La prévention situationnelle du crime (PSC) regroupe un ensemble de mesures de prévention visant des formes très spécifiques de criminalité, impliquant la gestion, la conception ou la manipulation de l'environnement immédiat de manière systématique et permanente afin de réduire les opportunités criminelles et augmenter les risques perçus par les délinquants[1]. La prévention situationnelle cible l’intervention sur l’acte délinquant et les situations de la vie quotidienne dans lesquelles il se produit. Elle part du postulat que pour arriver à des résultats, une intervention préventive doit cibler des problèmes très spécifiques, des personnes ou des espaces bien délimités, plutôt que de procéder à des changements importants dans une société, une communauté, un quartier[2].
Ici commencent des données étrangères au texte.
import Literature.NumberTheory.DiophantineGeometry.CatalanStickelbergerBridge
import Literature.NumberTheory.DiophantineGeometry.CatalanJacobiSumGeneral
import HarnessLib

/-!
# `(x - ζ_p)^{e_i}` is a `q`-th power in `ℚ(ζ_p)` (Schoof, Proposition 10.1 for the basis `e_i` of `I`)

[Schoof2009, Proposition 10.1]: for a non-zero solution of Catalan's equation `x^p - y^q = 1`
(`p, q` odd primes) and every `θ` in the ideal `I = (1 - ι) 𝒮` of `ℤ[G]`,
`G = Gal(ℚ(ζ_p)/ℚ)`, `𝒮` the Stickelberger ideal, the element `(x - ζ_p)^θ` is a `q`-th power in
`ℚ(ζ_p)^*`. `CatalanStickelbergerBridge` proved this for `θ = (1 - ι) ι θ₂` (enough for
Theorem I). Here we prove it for the `ℤ`-basis `e_i = (1 - ι) f_i`, `1 ≤ i ≤ p - 2`, of `I`
([Schoof2009, Theorem 9.3 (ii)]), which is what the proof of Theorem III ([Schoof2009, Ch. 11])
consumes: writing `f_i = ∑_a m_{i,a} σ_a⁻¹` with `m_{i,a} = 1` iff `(ia mod p) + a ≥ p`
(`= [(i+1)a/p] - [ia/p]`, [Schoof2009, p. 57]) and `e_i = ∑_a u_{i,a} σ_a⁻¹`,
`u_{i,a} = m_{i,a} - m_{i,-a} = ±1`,

* `Catalan.exists_pow_eq_prod_zpow_coeffU` — there is `α ∈ ℚ(ζ_p)^*` with
  `α^q = (x - ζ_p)^{e_i} = ∏_{a ∈ (ℤ/pℤ)ˣ} (x - ζ_p^{a⁻¹})^{u_{i,a}}`.

Inputs: `(x - ζ_p) = 𝔭 𝔞^q` (`Catalan.span_sub_zeta_pow_eq`, [Schoof2009, Prop. 7.2–7.3]);
the prime factors of `𝔞` have prime norm `≠ p` (`Catalan.absNorm_prime_of_mem_factors`);
Stickelberger's theorem for `f_i` on such primes (`Catalan.isPrincipal_prod_smul_filter_of_absNorm_prime`,
[Schoof2009, Theorem 9.5]), so `𝔞^{f_i} = (γ)`; and the unit argument of
[Schoof2009, Lemma 7.1 (ii)] (`u^{1-ι}` and `(1 - ζ_p)^{1-ι} = -ζ_p` are roots of unity of order
dividing `2p`, hence `q`-th powers). No named fact is introduced; no definitions (the coefficient
function `M i a = m_{i,a}` is a parameter pinned down by an explicit `if`-term hypothesis `hM`,
as in `CatalanStickelbergerElements`).

## References

* R. Schoof, *Catalan's Conjecture*, Universitext, Springer 2009 [Schoof2009], Lemma 7.1,
  Theorem 9.3, Proposition 9.4, Theorem 9.5, Proposition 10.1, and Ch. 11 p. 77
  ("Proposition 10.1 implies that every `θ ∈ I` satisfies the condition `(x - ζ_p)^θ = α^q`") —
  held, `lit read book:schoof2009-catalan-s-conjecture` (PDF pp. 121, 140–146, 148, 152).
-/

namespace Literature.NumberTheory.DiophantineGeometry

namespace Catalan

open Finset NumberField

open scoped Pointwise

section Cyclotomic

variable {p : ℕ} [hp : Fact p.Prime] {K : Type*} [Field K] [NumberField K]
  [IsCyclotomicExtension {p} ℚ K] {ζ : K}

/-- **[Schoof2009, Proposition 10.1] for `θ = e_i = (1 - ι) f_i`.** Let `p, q` be odd primes,
`x, y` non-zero integers with `x ^ p - y ^ q = 1`, `K` a `p`-th cyclotomic field with a primitive
`p`-th root of unity `ζ`, and `1 ≤ i ≤ p - 2`. Then
`(x - ζ)^{e_i} = ∏_{a ∈ (ℤ/pℤ)ˣ} (x - ζ^{a⁻¹})^{u_{i,a}}` (`u_{i,a} = m_{i,a} - m_{i,-a} = ±1` the
coefficient of `σ_a⁻¹` in `e_i`, `σ_a : ζ ↦ ζ^a`) is a `q`-th power `α^q` of a non-zero
`α ∈ K`. [cite: Schoof2009, Proposition 10.1] -/
theorem exists_pow_eq_prod_zpow_coeffU (hζ : IsPrimitiveRoot ζ p) (hpo : Odd p) {q : ℕ}
    (hq : q.Prime) (hqo : Odd q) {x y : ℤ} (hx : x ≠ 0) (hy : y ≠ 0) (h : x ^ p - y ^ q = 1)
    {M : ℕ → (ZMod p)ˣ → ℤ}
    (hM : ∀ (i : ℕ) (a : (ZMod p)ˣ),
      M i a = if p ≤ ((i : ZMod p) * a).val + (a : ZMod p).val then 1 else 0)
    {i : ℕ} (hi1 : 1 ≤ i) (hi2 : i ≤ p - 2) :
    ∃ α : K, α ≠ 0 ∧ α ^ q =
      ∏ a : (ZMod p)ˣ, ((x : K) - ζ ^ ((a⁻¹ : (ZMod p)ˣ) : ZMod p).val) ^ (M i a - M i (-a)) := by
  classical
  -- ### notation and elementary facts
  haveI : Fact (1 < p) := ⟨hp.out.one_lt⟩
  haveI : NeZero p := ⟨hp.out.ne_zero⟩
  have hp3 : 3 ≤ p := by
    have := hp.out.two_le
    obtain ⟨k, hk⟩ := hpo
    omega
  obtain ⟨k, hk⟩ : ∃ k, p = k + 1 := ⟨p - 1, by omega⟩
  have hpq : p ≠ q := by
    rintro rfl
    exact pow_sub_pow_ne_one hpo hp3 hx hy h
  have hcop2p : q.Coprime (2 * p) := by
    refine Nat.Coprime.mul_right ?_ ?_
    · exact (Nat.coprime_primes hq Nat.prime_two).mpr fun h2 => by
        subst h2; exact (Nat.not_even_iff_odd.mpr hqo) even_two
    · exact (Nat.coprime_primes hq hp.out).mpr (Ne.symm hpq)
  have h2p : 1 < 2 * p := by omega
  set σ_ := (IsCyclotomicExtension.Rat.galEquivZMod p K).symm with hσdef
  set z : 𝓞 K := hζ.toInteger with hzdef
  have hz : IsPrimitiveRoot z p := hζ.toInteger_isPrimitiveRoot
  have hzp : z ^ p = 1 := hz.pow_eq_one
  have hz0 : z ≠ 0 := hz.ne_zero hp.out.ne_zero
  have hzk : z ^ k * z = 1 := by rw [← pow_succ, ← hk, hzp]
  have hzK : (z : K) = ζ := hζ.coe_toInteger
  set π : 𝓞 K := z - 1 with hπdef
  -- the exponents `m a = a⁻¹ mod p ∈ [1, p-1]`, with `σ_ a⁻¹ • z = z ^ m a`
  set m : (ZMod p)ˣ → ℕ := fun a => ((a⁻¹ : (ZMod p)ˣ) : ZMod p).val with hmdef
  have hm1 : ∀ a, 1 ≤ m a := fun a => by
    rw [hmdef]; simp only
    rw [Nat.one_le_iff_ne_zero, Ne, ZMod.val_eq_zero]
    exact (a⁻¹).ne_zero
  have hmp : ∀ a, m a < p := fun a => ZMod.val_lt _
  have hmneg : ∀ a, m (-a) = p - m a := fun a => by
    simp only [hmdef, inv_neg, Units.val_neg]
    rw [ZMod.neg_val, if_neg (a⁻¹).ne_zero]
  have hσz : ∀ a, σ_ a⁻¹ • z = z ^ m a := fun a => galEquivZMod_symm_smul_toInteger hζ a⁻¹
  -- ### the ideal `𝔞` with `(x - z) = 𝔭 𝔞^q`, and `𝔞^{f_i} = (γ)` by Stickelberger
  obtain ⟨𝔞f, h𝔞f⟩ := span_sub_zeta_pow_eq hζ hq hpo hqo hx hy h
  obtain ⟨hA, hcopA⟩ := h𝔞f 1 (mem_Ico.mpr ⟨le_rfl, hp.out.one_lt⟩)
  rw [pow_one] at hA
  rw [← hzdef] at hA hcopA
  set 𝔞 := 𝔞f 1 with h𝔞def
  have h𝔞0 : 𝔞 ≠ ⊥ := by
    intro h0
    rw [h0, ← Ideal.zero_eq_bot, zero_pow hq.ne_zero, mul_zero, Ideal.zero_eq_bot,
      Ideal.span_singleton_eq_bot, sub_eq_zero] at hA
    rw [← hA] at hzp
    have h2 : x ^ p = 1 := by exact_mod_cast hzp
    rcases Int.isUnit_iff.mp (IsUnit.of_pow_eq_one h2 hp.out.ne_zero) with rfl | rfl
    · exact hζ.zeta_sub_one_prime'.ne_zero (by rw [← hzdef, ← hA]; push_cast; ring)
    · rw [hpo.neg_pow, one_pow] at h2
      norm_num at h2
  set P : (ZMod p)ˣ → Prop := fun a => p ≤ ((i : ZMod p) * a).val + (a : ZMod p).val with hPdef
  set S₁ := Finset.univ.filter (fun a : (ZMod p)ˣ => P a) with hS₁def
  have hprinc : (∏ a ∈ S₁, σ_ a⁻¹ • 𝔞).IsPrincipal :=
    isPrincipal_prod_smul_of_factors S₁ (fun a => σ_ a⁻¹) h𝔞0 fun Q hQ =>
      isPrincipal_prod_smul_filter_of_absNorm_prime hpo hζ Q
        (absNorm_prime_of_mem_factors hζ hq.pos hA hcopA hQ).1
        (absNorm_prime_of_mem_factors hζ hq.pos hA hcopA hQ).2 hi1 hi2
  obtain ⟨γ, hγ⟩ : ∃ γ : 𝓞 K, ∏ a ∈ S₁, σ_ a⁻¹ • 𝔞 = Ideal.span {γ} :=
    ⟨_, (Ideal.span_singleton_generator _).symm⟩
  have hsmul0 : ∀ a, σ_ a⁻¹ • 𝔞 ≠ ⊥ := fun a => by
    rw [Ideal.pointwise_smul_def]
    exact (Ideal.map_eq_bot_iff_of_injective
      (MulSemiringAction.toRingEquiv _ (𝓞 K) (σ_ a⁻¹)).injective).not.mpr h𝔞0
  have hγ0 : γ ≠ 0 := by
    intro hγ0
    rw [hγ0, Ideal.span_singleton_zero, ← Ideal.zero_eq_bot, Finset.prod_eq_zero_iff] at hγ
    obtain ⟨a, -, ha⟩ := hγ
    exact hsmul0 a (by rwa [Ideal.zero_eq_bot] at ha)
  -- ### conjugates of the ideal equation and the product `E = ∏_{a ∈ S₁} (x - z^(m a))`
  have hconj : ∀ a, Ideal.span {(x : 𝓞 K) - z ^ m a} = Ideal.span {π} * (σ_ a⁻¹ • 𝔞) ^ q := by
    intro a
    have := congrArg (fun I : Ideal (𝓞 K) => σ_ a⁻¹ • I) hA
    rwa [smul_mul', smul_pow', smul_span_zeta_sub_one hζ, smul_span_singleton_ringOfIntegers,
      smul_sub, smul_intCast_ringOfIntegers, hσz a] at this
  set E : 𝓞 K := ∏ a ∈ S₁, ((x : 𝓞 K) - z ^ m a) with hEdef
  have hEideal : Ideal.span {E} = Ideal.span {π ^ S₁.card * γ ^ q} := by
    rw [hEdef, ← Ideal.prod_span_singleton, prod_congr rfl fun a _ => hconj a, prod_mul_distrib,
      prod_const, prod_pow, hγ, Ideal.span_singleton_pow, Ideal.span_singleton_pow,
      Ideal.span_singleton_mul_span_singleton]
  obtain ⟨u, hu⟩ : ∃ u : (𝓞 K)ˣ, π ^ S₁.card * γ ^ q * u = E :=
    Ideal.span_singleton_eq_span_singleton.mp hEideal.symm
  -- ### complex conjugation `cc` on `𝓞 K`
  haveI : IsCMField K :=
    IsCyclotomicExtension.Rat.isCMField K (S := {p}) ⟨p, Set.mem_singleton p, by omega⟩
  set cc : 𝓞 K →+* 𝓞 K :=
    (RingOfIntegers.mapRingEquiv (IsCMField.complexConj K).toRingEquiv).toRingHom with hccdef
  have hccz : cc z = z ^ k := by
    apply RingOfIntegers.ext
    have h1 : (ζ ^ k) * ζ = 1 := by rw [← pow_succ, ← hk, hζ.pow_eq_one]
    calc ((cc z : 𝓞 K) : K) = IsCMField.complexConj K ζ := by rw [← hzK]; rfl
      _ = ζ⁻¹ := complexConj_zeta hζ
      _ = ζ ^ k := (eq_inv_of_mul_eq_one_left h1).symm
      _ = ((z ^ k : 𝓞 K) : K) := by rw [RingOfIntegers.coe_eq_algebraMap, map_pow, ← RingOfIntegers.coe_eq_algebraMap, hzK]
  have hccx : cc (x : 𝓞 K) = x := map_intCast cc x
  have hccπ : cc π = -z ^ k * π := by
    rw [hπdef, map_sub, map_one, hccz]
    linear_combination hzk
  have hccpow : ∀ j, 1 ≤ j → j < p → cc ((x : 𝓞 K) - z ^ j) = x - z ^ (p - j) := by
    intro j hj1 hjp
    rw [map_sub, hccx, map_pow, hccz, ← pow_mul]
    congr 1
    apply mul_right_cancel₀ (pow_ne_zero j hz0)
    rw [← pow_add, ← pow_add, Nat.sub_add_cancel hjp.le, hzp, show k * j + j = p * j by
      rw [hk]; ring, pow_mul, hzp, one_pow]
  set Ebar : 𝓞 K := ∏ a ∈ S₁, ((x : 𝓞 K) - z ^ (p - m a)) with hEbardef
  have hccE : cc E = Ebar := by
    rw [hEdef, map_prod]
    exact prod_congr rfl fun a _ => hccpow (m a) (hm1 a) (hmp a)
  -- the unit `u`: `u = μ · cc u` with `μ` a root of unity, `μ^(2p) = 1`
  set μ : 𝓞 K := ((IsCMField.unitsMulComplexConjInv K u : (𝓞 K)ˣ) : 𝓞 K) with hμdef
  have hμ2p : μ ^ (2 * p) = 1 :=
    pow_two_mul_eq_one_of_mem_torsion hpo (IsCMField.unitsMulComplexConjInv K u).2
  have huμ : (u : 𝓞 K) = μ * cc u := by
    have h1 : ((IsCMField.unitsMulComplexConjInv K u : (𝓞 K)ˣ)) * IsCMField.unitsComplexConj K u
        = u := by
      rw [IsCMField.unitsMulComplexConjInv_apply, inv_mul_cancel_right]
    have h2 := congrArg Units.val h1
    rw [Units.val_mul] at h2
    calc (u : 𝓞 K) = _ := h2.symm
      _ = μ * cc u := rfl
  -- ### the key identity `E · (cc γ)^q · (-z^k)^h = μ · γ^q · cc E` in `𝓞 K`
  have hkey : E * (cc γ ^ q * (-z ^ k) ^ S₁.card) = μ * γ ^ q * Ebar := by
    have hE' : E = π ^ S₁.card * γ ^ q * (μ * cc u) := by rw [← huμ, hu]
    have hEbar' : Ebar = (-z ^ k * π) ^ S₁.card * cc γ ^ q * cc u := by
      rw [← hccE, ← hu, map_mul, map_mul, map_pow, map_pow, hccπ]
    rw [hE', hEbar', mul_pow]
    ring
  -- ### pass to `K`
  have hinjK := FaithfulSMul.algebraMap_injective (𝓞 K) K
  have hιz : algebraMap (𝓞 K) K z = ζ := hζ.coe_toInteger
  have hι0 : ∀ {w : 𝓞 K}, w ≠ 0 → algebraMap (𝓞 K) K w ≠ 0 := fun hw =>
    RingOfIntegers.coe_ne_zero_iff.mpr hw
  have hzk0 : ((-z ^ k) ^ S₁.card : 𝓞 K) ≠ 0 := pow_ne_zero _ (neg_ne_zero.mpr (pow_ne_zero _ hz0))
  set ρ : K := algebraMap (𝓞 K) K μ * (algebraMap (𝓞 K) K ((-z ^ k) ^ S₁.card))⁻¹ with hρdef
  have hρ2p : ρ ^ (2 * p) = 1 := by
    have h1 : ((-z ^ k) ^ S₁.card : 𝓞 K) ^ (2 * p) = 1 := by
      have h2 : (-z ^ k : 𝓞 K) ^ (2 * p) = 1 := by
        rw [pow_mul, neg_sq, ← pow_mul, ← pow_mul, show k * (2 * p) = p * (2 * k) by ring,
          pow_mul, hzp, one_pow]
      rw [← pow_mul, mul_comm, pow_mul, h2, one_pow]
    rw [hρdef, mul_pow, inv_pow, ← map_pow, ← map_pow, hμ2p, h1, map_one, inv_one, mul_one]
  obtain ⟨ν₁, hν₁⟩ := exists_eq_pow_of_pow_eq_one_of_coprime hρ2p hcop2p h2p
  have hρ0 : ρ ≠ 0 := by
    intro h0
    rw [h0, zero_pow (by omega : 2 * p ≠ 0)] at hρ2p
    exact zero_ne_one hρ2p
  have hν₁0 : ν₁ ≠ 0 := by
    intro h0
    rw [h0, zero_pow hq.ne_zero] at hν₁
    exact hρ0 hν₁
  have hccγ0 : cc γ ≠ 0 := (map_ne_zero_iff cc (RingOfIntegers.mapRingEquiv _).injective).mpr hγ0
  have hEbar0 : Ebar ≠ 0 := by
    rw [← hccE, map_ne_zero_iff cc (RingOfIntegers.mapRingEquiv _).injective, ← hu]
    exact mul_ne_zero (mul_ne_zero (pow_ne_zero _ hζ.zeta_sub_one_prime'.ne_zero)
      (pow_ne_zero _ hγ0)) u.ne_zero
  -- `α = ν₁ γ / cc γ`
  refine ⟨ν₁ * algebraMap (𝓞 K) K γ / algebraMap (𝓞 K) K (cc γ), ?_, ?_⟩
  · exact div_ne_zero (mul_ne_zero hν₁0 (hι0 hγ0)) (hι0 hccγ0)
  -- `α ^ q = E / cc E`
  have hαq : (ν₁ * algebraMap (𝓞 K) K γ / algebraMap (𝓞 K) K (cc γ)) ^ q =
      algebraMap (𝓞 K) K E / algebraMap (𝓞 K) K Ebar := by
    rw [div_pow, mul_pow, ← hν₁, div_eq_div_iff (pow_ne_zero _ (hι0 hccγ0)) (hι0 hEbar0),
      hρdef]
    have hkeyK := congrArg (algebraMap (𝓞 K) K) hkey
    simp only [map_mul, map_pow, map_neg] at hkeyK
    simp only [map_pow, map_neg]
    have hA0 : (-(algebraMap (𝓞 K) K z) ^ k) ^ S₁.card ≠ 0 :=
      pow_ne_zero _ (neg_ne_zero.mpr (pow_ne_zero _ (hι0 hz0)))
    have hinv : (-(algebraMap (𝓞 K) K z) ^ k) ^ S₁.card *
        ((-(algebraMap (𝓞 K) K z) ^ k) ^ S₁.card)⁻¹ = 1 := mul_inv_cancel₀ hA0
    linear_combination
      (algebraMap (𝓞 K) K E * (algebraMap (𝓞 K) K (cc γ)) ^ q) * hinv -
        ((-(algebraMap (𝓞 K) K) z ^ k) ^ S₁.card)⁻¹ * hkeyK
  rw [hαq]
  -- ### `E / cc E = ∏_a (x - ζ^(m a))^(u_{i,a})`
  have hbase0 : ∀ a : (ZMod p)ˣ, (x : K) - ζ ^ m a ≠ 0 := by
    intro a h0
    have h0' : ((x : 𝓞 K) - z ^ m a : 𝓞 K) = 0 := by
      apply hinjK
      rw [map_sub, map_pow, map_zero, map_intCast, hιz]
      exact h0
    have hI : Ideal.span {(x : 𝓞 K) - z ^ m a} ≠ ⊥ := by
      rw [hconj a, Ne, Ideal.mul_eq_bot, not_or]
      refine ⟨?_, ?_⟩
      · rw [Ideal.span_singleton_eq_bot]; exact hζ.zeta_sub_one_prime'.ne_zero
      · rw [← Ideal.zero_eq_bot, pow_eq_zero_iff hq.ne_zero, Ideal.zero_eq_bot]
        exact hsmul0 a
    exact hI (by rw [h0', Ideal.span_singleton_eq_bot])
  have hEK : algebraMap (𝓞 K) K E = ∏ a ∈ S₁, ((x : K) - ζ ^ m a) := by
    rw [hEdef, map_prod]
    refine prod_congr rfl fun a _ => ?_
    rw [map_sub, map_pow, map_intCast, hιz]
  have hEbarK : algebraMap (𝓞 K) K Ebar = ∏ a ∈ S₁, ((x : K) - ζ ^ (p - m a)) := by
    rw [hEbardef, map_prod]
    refine prod_congr rfl fun a _ => ?_
    rw [map_sub, map_pow, map_intCast, hιz]
  -- numerator: `∏_a (x - ζ^(m a))^(M[i,a]) = E`
  have hnum : ∏ a : (ZMod p)ˣ, ((x : K) - ζ ^ m a) ^ (M i a) = ∏ a ∈ S₁, ((x : K) - ζ ^ m a) := by
    rw [hS₁def, Finset.prod_filter]
    refine prod_congr rfl fun a _ => ?_
    rw [hM]
    split_ifs <;> simp
  -- denominator: `∏_a (x - ζ^(m a))^(M[i,-a]) = cc E`
  have hden : ∏ a : (ZMod p)ˣ, ((x : K) - ζ ^ m a) ^ (M i (-a)) =
      ∏ a ∈ S₁, ((x : K) - ζ ^ (p - m a)) := by
    have h1 : ∏ a : (ZMod p)ˣ, ((x : K) - ζ ^ m a) ^ (M i (-a)) =
        ∏ a : (ZMod p)ˣ, ((x : K) - ζ ^ m (-a)) ^ (M i a) := by
      refine Fintype.prod_equiv (Equiv.neg _) _ _ (fun a => ?_)
      simp only [Equiv.neg_apply, neg_neg]
    rw [h1, hS₁def, Finset.prod_filter]
    refine prod_congr rfl fun a _ => ?_
    rw [hmneg, hM]
    split_ifs <;> simp
  rw [hEK, hEbarK, ← hnum, ← hden, ← Finset.prod_div_distrib]
  refine prod_congr rfl fun a _ => ?_
  rw [zpow_sub₀ (hbase0 a)]

end Cyclotomic

end Catalan

end Literature.NumberTheory.DiophantineGeometry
Trois perspectives théoriques en criminologie s'alignent sur les principes de la PSC : (1) la théorie de l'activité routinière (TAR)[3] dont le postulat explique comment de vastes changements sociétaux créent des opportunités de criminalité au niveau macro ; (2) la théorie des modèles de criminalité[4], qui s’appuie sur les influences environnementales pour expliquer comment les facteurs de voisinage influencent les opportunités de criminalité ; et (3) la perspective du choix rationnel[5, 6] qui opère au niveau micro et explique comment la prise de décision au niveau individuel est conditionnée par le quartier et les situations environnementales qui donnent lieu aux événements criminels.
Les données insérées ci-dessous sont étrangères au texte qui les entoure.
/-!
# Route `BoundedSkewnessRunning`, support item S2 `WindowFromNontriviality` (stmt-QuantumFields-19899) — helper:
# the TRUNCATED one-point vectors of the E1-free Osterwalder–Schrader reconstruction

For OS data `T`, the E1-free reconstruction `h : OSReconstructionNoE1 T.schwinger` of the tree has a vacuum `Ω`, one-point
field vectors `Ψ_X` (time-ordered `X`), the contraction semigroup `e^{-tH}` and joint spectral measures.  The TRUNCATED
vector `ψ_X := Ψ_X − ⟪Ω, Ψ_X⟫ Ω` carries the truncated two-point Schwinger function: `inner_trunc_trunc`
(`⟪ψ_X, ψ_Y⟫ = 𝔖₂(ΘX* ⊗ Y) − conj 𝔖₁(X)·𝔖₁(Y)`), `schwingerTrunc_self_eq_norm_sq` (`𝔖₂(ΘY* ⊗ Y) − 𝔖₁(ΘY*)𝔖₁(Y) = ‖ψ_Y‖²`),
`transfer_trunc` (`e^{-tH}ψ_X = ψ_{X_t}`), `trunc_translate_ne_zero` (`e^{-tH}` is injective — Laplace transform of the
joint spectral measure; the tree's `OSTimeAxisNullVector` argument re-derived inline, that module not building on the farm),
`exists_trunc_ne_zero` (**non-triviality ⇒ a REAL, compactly supported, positive-time `w` with `ψ_w ≠ 0`**: real and
imaginary parts, smooth cut-offs, continuity of `Y ↦ ⟪ψ_F, ψ_Y⟫`), and the export `exists_realTest_window_data` (for every
time shift `t ≥ 0` the truncated value `𝔖₂(θw_t ⊗ w_t) − 𝔖₁(θw_t)𝔖₁(w_t)`, through off-diagonal tensor witnesses ready for
`IsYangMillsFor`, has positive real part `‖e^{-tH}ψ_w‖²`).  No summit, leg or crux statement is proved.

References: Osterwalder–Schrader, CMP 31 (1973) §4.1; Glimm–Jaffe, Thm. 6.1.3; Reed–Simon I, Thm. VIII.12.
-/

set_option autoImplicit false

noncomputable section

open MeasureTheory Filter Topology
open scoped InnerProductSpace SchwartzMap ComplexOrder ComplexConjugate
open Literature.MathematicalPhysics.AQFT Literature.MathematicalPhysics.QuantumLattice
open Literature.MathematicalPhysics.QuantumLattice.SchwingerFamily (timeVec)

namespace Summit.QuantumFields.YangMills.Theorems.WindowFromNontriviality

open Literature.MathematicalPhysics.QuantumFieldTheory
open Literature.MathematicalPhysics.QuantumFieldTheory.OSReconstructionNoE1

universe u

variable {ι : Type u} {d : ℕ} [NeZero d] {S : LabelledSchwingerFamily ι (EuclideanSpace ℝ (Fin d))}
  (h : OSReconstructionNoE1 S)

/-- The label string `(∅ reversed) ++ k` on `Fin (0 + 1)` is the constant string. [folklore] -/
theorem append_elim0_const (s : ι) :
    Fin.append (Fin.elim0 ∘ Fin.rev) (fun _ : Fin 1 => s) = fun _ : Fin (0 + 1) => s := by
  funext i
  refine Fin.addCases (fun j => j.elim0) (fun j => ?_) i
  exact Fin.append_right _ _ j

/-- `Θ1* ⊗ X = X` for the vacuum generator `1 ∈ 𝓢((ℝ^d)⁰)`. [folklore] -/
theorem appendTensor_osAdjoint_const_one (X : 𝓢((Fin 1 → EuclideanSpace ℝ (Fin d)), ℂ)) :
    SchwartzMap.appendTensor (osAdjoint (SchwartzMap.constOfSubsingleton (D := Fin 0 → EuclideanSpace ℝ (Fin d)) 1))
      X = X := by
  ext x
  rw [SchwartzMap.appendTensor_apply, osAdjoint_apply, SchwartzMap.constOfSubsingleton_apply, map_one, one_mul]
  congr 1
  funext i
  simp

/-- **`⟪Ω, Ψ_X⟫ = 𝔖₁(X)`** for a time-ordered one-point `X`. [cite: OsterwalderSchraderCMP1973, §4.1] -/
theorem inner_vacuum_fieldVec (s : ι) (X : 𝓢((Fin 1 → EuclideanSpace ℝ (Fin d)), ℂ)) (hX : IsTimeOrdered X) :
    ⟪h.vacuum, h.fieldVec 1 (fun _ => s) X hX⟫_ℂ = S 1 (fun _ => s) X := by
  have hvac : h.vacuum = h.fieldVec 0 Fin.elim0 (SchwartzMap.constOfSubsingleton 1)
      isTimeOrdered_constOfSubsingleton := rfl
  rw [hvac, h.inner_fieldVec_fieldVec Fin.elim0 (fun _ => s) isTimeOrdered_constOfSubsingleton hX
    (isAppendTensorOf_appendTensor _ _), appendTensor_osAdjoint_const_one, append_elim0_const]

/-- **`⟪Ψ_X, Ψ_Y⟫ = 𝔖₂(ΘX* ⊗ Y)`** for time-ordered one-point `X, Y` (constant labels). [cite: OsterwalderSchraderCMP1973, §4.1] -/
theorem inner_fieldVec_one_one (s : ι) (X Y : 𝓢((Fin 1 → EuclideanSpace ℝ (Fin d)), ℂ)) (hX : IsTimeOrdered X)
    (hY : IsTimeOrdered Y) :
    ⟪h.fieldVec 1 (fun _ => s) X hX, h.fieldVec 1 (fun _ => s) Y hY⟫_ℂ =
      S (1 + 1) (fun _ => s) (SchwartzMap.appendTensor (osAdjoint X) Y) := by
  have happ : Fin.append ((fun _ : Fin 1 => s) ∘ Fin.rev) (fun _ : Fin 1 => s) = fun _ : Fin (1 + 1) => s := by
    funext i
    refine Fin.addCases (fun j => ?_) (fun j => ?_) i
    · exact Fin.append_left _ _ j
    · exact Fin.append_right _ _ j
  rw [h.inner_fieldVec_fieldVec (fun _ => s) (fun _ => s) hX hY (isAppendTensorOf_appendTensor _ _), happ]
Ces trois théories offrent des informations très pertinentes pour comprendre les mécanismes de neutralisation des opportunités pertinents pour la prévention situationnelle[7]. Par exemple, la théorie du choix rationnel part du postulat que les délinquants prennent des décisions rationnelles sur quand, comment et où commettre des crimes lorsque la situation leur est favorable. La création de circonstances défavorables, qui est l'objectif de la prévention situationnelle, a donc pour but de dissuader les délinquants. En effet, « la règle cardinale des théories du choix rationnel est de ne jamais considérer un acte criminel comme gratuit, insensé ou irrationnel, mais plutôt de chercher à comprendre les objectifs du délinquant »[8].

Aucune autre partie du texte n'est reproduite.